> **Your goal**
Give every entry again, exactly.

Stored data
import Mathlib.Analysis.SpecialFunctions.Trigonometric.Chebyshev.RootsExtrema
import Mathlib.Analysis.SpecialFunctions.Trigonometric.DerivHyp
import Mathlib.Analysis.SpecialFunctions.Log.Deriv
import Mathlib.Analysis.Calculus.Deriv.Polynomial
import Mathlib.Analysis.Complex.ExponentialBounds

/-!
# T⁴ programme, spine estimate NE9 — THE RATE AT THE APEX: THE LOGARITHM IN THE CUMULANT-GENERATING-FUNCTION CURRENCY (positivity does not rescue a
# constant factor; Müntz–Chebyshev witness) — census item C46 (b) of cell `pub-balaban-gaps`, seat ne9 (gen 15)

Cell `pub-balaban-gaps` (YM blitz G2, seat ne9, unit `pub-balaban-gaps-ne9-g15`; record `run/shared/lean/pub/pub-balaban-gaps/ne/NE9.md` §5 row C46).  Sequel to
`DirectPairingApexAnalyticSharp` (C46 (a): in the MODEL currency of `DirectPairingApexAnalytic.norm_deriv_le_log` — holomorphy near the segment, a bound `M`
off it, a bound `η` on it — the apex logarithm is NECESSARY, Chebyshev witness).  The SCHEME (`DirectPairingApexAnalyticScheme.expectAt_rate_of_king_analytic`)
applies that MODEL theorem to a proper sub-class: differences `D = cgf′ − cgf` of CUMULANT GENERATING FUNCTIONS of observables bounded by `1`, which carry
POSITIVITY (each `e^{cgf}` is a Laplace transform of a probability law).  QUESTION (C46 (b)): does positivity remove the logarithm — is there a constant `C` with
`∣mean′ − mean∣ ≤ C·sup_{∣t∣≤l}∣cgf′ − cgf∣∕l` for all pairs of laws on `[−1, 1]`?  ANSWER (this file): NO.  For every odd `N` and every small `η` there are two
laws `p, p′` on the `N + 1` nodes `x_k = k∕N − 1∕2 ∈ [−1∕2, 1∕2]` with `sup_{∣t∣≤l}∣cgf_{p′} − cgf_p∣ ≤ 6η` and `∣mean_{p′} − mean_p∣ = η∕(e^{l∕N} − 1) ≥ N·η∕(3l)`
(`DirectPairingApexCGFSharpLaws.cgf_log_loss_witness` ∕ `no_constant_lossFactor_cgf`, the sequel file).  This file: the construction — the
Müntz–Chebyshev exponential sum `P(t) = e^{−t∕2}·T_N((e^{t∕N} − 1)∕h)`, `h = e^{l∕N} − 1`: an exponential sum `Σ_k a_k e^{t·x_k}` on the nodes (`a_k` = the
coefficients of `T_N((u − 1)∕h)` in `u`), `∣P∣ ≤ e^{l∕2}` on `[−l, l]` (the argument of `T_N` stays in `[−1, 1]`), `P(0) = T_N(0) = 0` (so `Σ a_k = 0`),
`P′(0) = sin(Nπ∕2)∕h` (so `Σ a_k x_k = ±1∕h`), `∣a_k∣ ≤ (4∕h + 1)^N` (Chebyshev recursion
on the coefficients); `p = ` uniform, `p′ = p + η·a` is a probability law while `2η(N+1)(4∕h+1)^N ≤ 1`, and `cgf_{p′} − cgf_p = log(1 + ηP∕M_p)` with `M_p ≥ e^{−l∕2}`.
QUANTITATIVELY the admissibility threshold `η ≤ (2(N+1)(4∕h+1)^N)⁻¹ ≍ e^{−N log(4N∕l)}` means `N ≍ log η⁻¹∕log log η⁻¹`: in the CGF currency the logarithm of
C45 (c) is necessary UP TO A `log log` — positivity can gain at most that (whether it does is not settled here).
* §1 coefficients: `coeff_X_sub_C_mul_le`, `cheb_comp_coeff_le` (`∣coeff_k T_n((X−1)∕h)∣ ≤ (4∕h+1)^n`, `Nat.twoStepInduction` on `T_{n+2} = 2X·T_{n+1} − T_n`),
  `cheb_comp_natDegree_le`.
* §2 the profile: `abs_profile_le_one` (`∣(e^{t∕N} − 1)∕h∣ ≤ 1` on `∣t∣ ≤ l`), `abs_cheb_comp_exp_le_one`, `cheb_comp_eval_one` (`= T_N(0) = 0`, `N` odd),
  `cheb_comp_derivative_eval_one` (`= N·sin(Nπ∕2)∕h`), `muntz_hasDerivAt_zero` (`P′(0) = sin(Nπ∕2)∕h`), `muntz_eq_sum` (`P(t) = Σ_k a_k e^{t x_k}`),
  `sum_coeff_eq_zero` (`Σ a_k = 0`), `abs_sum_coeff_mul_node` (`∣Σ a_k x_k∣ = 1∕h`).
* §3 (the laws `p, p′` and the verdicts `cgf_log_loss_witness` ∕ `no_constant_lossFactor_cgf`) is the sequel file `DirectPairingApexCGFSharpLaws` (size split).

HONEST FRAMING: MODEL-level real analysis on hypothesis SHAPES (label MODEL) for rung (B)+1 bookkeeping on ONE FIXED finite four-torus; NO definition; the laws
`p, p′` are finitely supported laws of a `[−1∕2, 1∕2]`-valued observable written as explicit finite sums (no TorusScheme is constructed — whether a Gibbs
realisation on the gauge configuration space exists is not addressed); no statement about Bałaban's d = 4 procedure is made here; NOTHING new is owed by the
E-side; CLASSIFICATION OF NE9 UNCHANGED: WORK-bound (W1 = the one-step renormalization transformation as a Lean object; instance 0∕1); NE9 NOT PRINTED ∕ NOT
PROVED; spine PROVED 0∕9 unchanged; NOT UV stability, NOT the continuum limit, NOT infinite volume, NOT a mass gap, NOT Clay.

References (TYPES only): Chebyshev polynomials in an exponential (Müntz) variable are the classical extremisers of Markov–Newman-type inequalities for
exponential sums (e.g. P. Borwein–T. Erdélyi, *Polynomials and Polynomial Inequalities*, Springer GTM 161 (1995), §6.1 Newman's inequality) — no statement of
theirs is asserted; Mathlib's `Polynomial.Chebyshev.T_add_two`, `T_real_cos`, `U_real_cos`, `T_derivative_eq_U`, `abs_eval_T_real_le_one`, `natDegree_T`,
`Polynomial.hasDerivAt`, `Polynomial.eval_eq_sum_range'`, `Real.abs_log_sub_add_sum_range_le` consumed BY NAME.
-/

namespace Summit.QuantumFields.BalabanUV.T4Continuum.NE9.DirectPairingApexCGFSharp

> **Exercise answer**
import Mathlib.Analysis.SpecialFunctions.Trigonometric.Chebyshev.RootsExtrema
import Mathlib.Analysis.SpecialFunctions.Trigonometric.DerivHyp
import Mathlib.Analysis.SpecialFunctions.Log.Deriv
import Mathlib.Analysis.Calculus.Deriv.Polynomial
import Mathlib.Analysis.Complex.ExponentialBounds

/-!
# T⁴ programme, spine estimate NE9 — THE RATE AT THE APEX: THE LOGARITHM IN THE CUMULANT-GENERATING-FUNCTION CURRENCY (positivity does not rescue a
# constant factor; Müntz–Chebyshev witness) — census item C46 (b) of cell `pub-balaban-gaps`, seat ne9 (gen 15)

Cell `pub-balaban-gaps` (YM blitz G2, seat ne9, unit `pub-balaban-gaps-ne9-g15`; record `run/shared/lean/pub/pub-balaban-gaps/ne/NE9.md` §5 row C46).  Sequel to
`DirectPairingApexAnalyticSharp` (C46 (a): in the MODEL currency of `DirectPairingApexAnalytic.norm_deriv_le_log` — holomorphy near the segment, a bound `M`
off it, a bound `η` on it — the apex logarithm is NECESSARY, Chebyshev witness).  The SCHEME (`DirectPairingApexAnalyticScheme.expectAt_rate_of_king_analytic`)
applies that MODEL theorem to a proper sub-class: differences `D = cgf′ − cgf` of CUMULANT GENERATING FUNCTIONS of observables bounded by `1`, which carry
POSITIVITY (each `e^{cgf}` is a Laplace transform of a probability law).  QUESTION (C46 (b)): does positivity remove the logarithm — is there a constant `C` with
`∣mean′ − mean∣ ≤ C·sup_{∣t∣≤l}∣cgf′ − cgf∣∕l` for all pairs of laws on `[−1, 1]`?  ANSWER (this file): NO.  For every odd `N` and every small `η` there are two
laws `p, p′` on the `N + 1` nodes `x_k = k∕N − 1∕2 ∈ [−1∕2, 1∕2]` with `sup_{∣t∣≤l}∣cgf_{p′} − cgf_p∣ ≤ 6η` and `∣mean_{p′} − mean_p∣ = η∕(e^{l∕N} − 1) ≥ N·η∕(3l)`
(`DirectPairingApexCGFSharpLaws.cgf_log_loss_witness` ∕ `no_constant_lossFactor_cgf`, the sequel file).  This file: the construction — the
Müntz–Chebyshev exponential sum `P(t) = e^{−t∕2}·T_N((e^{t∕N} − 1)∕h)`, `h = e^{l∕N} − 1`: an exponential sum `Σ_k a_k e^{t·x_k}` on the nodes (`a_k` = the
coefficients of `T_N((u − 1)∕h)` in `u`), `∣P∣ ≤ e^{l∕2}` on `[−l, l]` (the argument of `T_N` stays in `[−1, 1]`), `P(0) = T_N(0) = 0` (so `Σ a_k = 0`),
`P′(0) = sin(Nπ∕2)∕h` (so `Σ a_k x_k = ±1∕h`), `∣a_k∣ ≤ (4∕h + 1)^N` (Chebyshev recursion
on the coefficients); `p = ` uniform, `p′ = p + η·a` is a probability law while `2η(N+1)(4∕h+1)^N ≤ 1`, and `cgf_{p′} − cgf_p = log(1 + ηP∕M_p)` with `M_p ≥ e^{−l∕2}`.
QUANTITATIVELY the admissibility threshold `η ≤ (2(N+1)(4∕h+1)^N)⁻¹ ≍ e^{−N log(4N∕l)}` means `N ≍ log η⁻¹∕log log η⁻¹`: in the CGF currency the logarithm of
C45 (c) is necessary UP TO A `log log` — positivity can gain at most that (whether it does is not settled here).
* §1 coefficients: `coeff_X_sub_C_mul_le`, `cheb_comp_coeff_le` (`∣coeff_k T_n((X−1)∕h)∣ ≤ (4∕h+1)^n`, `Nat.twoStepInduction` on `T_{n+2} = 2X·T_{n+1} − T_n`),
  `cheb_comp_natDegree_le`.
* §2 the profile: `abs_profile_le_one` (`∣(e^{t∕N} − 1)∕h∣ ≤ 1` on `∣t∣ ≤ l`), `abs_cheb_comp_exp_le_one`, `cheb_comp_eval_one` (`= T_N(0) = 0`, `N` odd),
  `cheb_comp_derivative_eval_one` (`= N·sin(Nπ∕2)∕h`), `muntz_hasDerivAt_zero` (`P′(0) = sin(Nπ∕2)∕h`), `muntz_eq_sum` (`P(t) = Σ_k a_k e^{t x_k}`),
  `sum_coeff_eq_zero` (`Σ a_k = 0`), `abs_sum_coeff_mul_node` (`∣Σ a_k x_k∣ = 1∕h`).
* §3 (the laws `p, p′` and the verdicts `cgf_log_loss_witness` ∕ `no_constant_lossFactor_cgf`) is the sequel file `DirectPairingApexCGFSharpLaws` (size split).

HONEST FRAMING: MODEL-level real analysis on hypothesis SHAPES (label MODEL) for rung (B)+1 bookkeeping on ONE FIXED finite four-torus; NO definition; the laws
`p, p′` are finitely supported laws of a `[−1∕2, 1∕2]`-valued observable written as explicit finite sums (no TorusScheme is constructed — whether a Gibbs
realisation on the gauge configuration space exists is not addressed); no statement about Bałaban's d = 4 procedure is made here; NOTHING new is owed by the
E-side; CLASSIFICATION OF NE9 UNCHANGED: WORK-bound (W1 = the one-step renormalization transformation as a Lean object; instance 0∕1); NE9 NOT PRINTED ∕ NOT
PROVED; spine PROVED 0∕9 unchanged; NOT UV stability, NOT the continuum limit, NOT infinite volume, NOT a mass gap, NOT Clay.

References (TYPES only): Chebyshev polynomials in an exponential (Müntz) variable are the classical extremisers of Markov–Newman-type inequalities for
exponential sums (e.g. P. Borwein–T. Erdélyi, *Polynomials and Polynomial Inequalities*, Springer GTM 161 (1995), §6.1 Newman's inequality) — no statement of
theirs is asserted; Mathlib's `Polynomial.Chebyshev.T_add_two`, `T_real_cos`, `U_real_cos`, `T_derivative_eq_U`, `abs_eval_T_real_le_one`, `natDegree_T`,
`Polynomial.hasDerivAt`, `Polynomial.eval_eq_sum_range'`, `Real.abs_log_sub_add_sum_range_le` consumed BY NAME.
-/

namespace Summit.QuantumFields.BalabanUV.T4Continuum.NE9.DirectPairingApexCGFSharp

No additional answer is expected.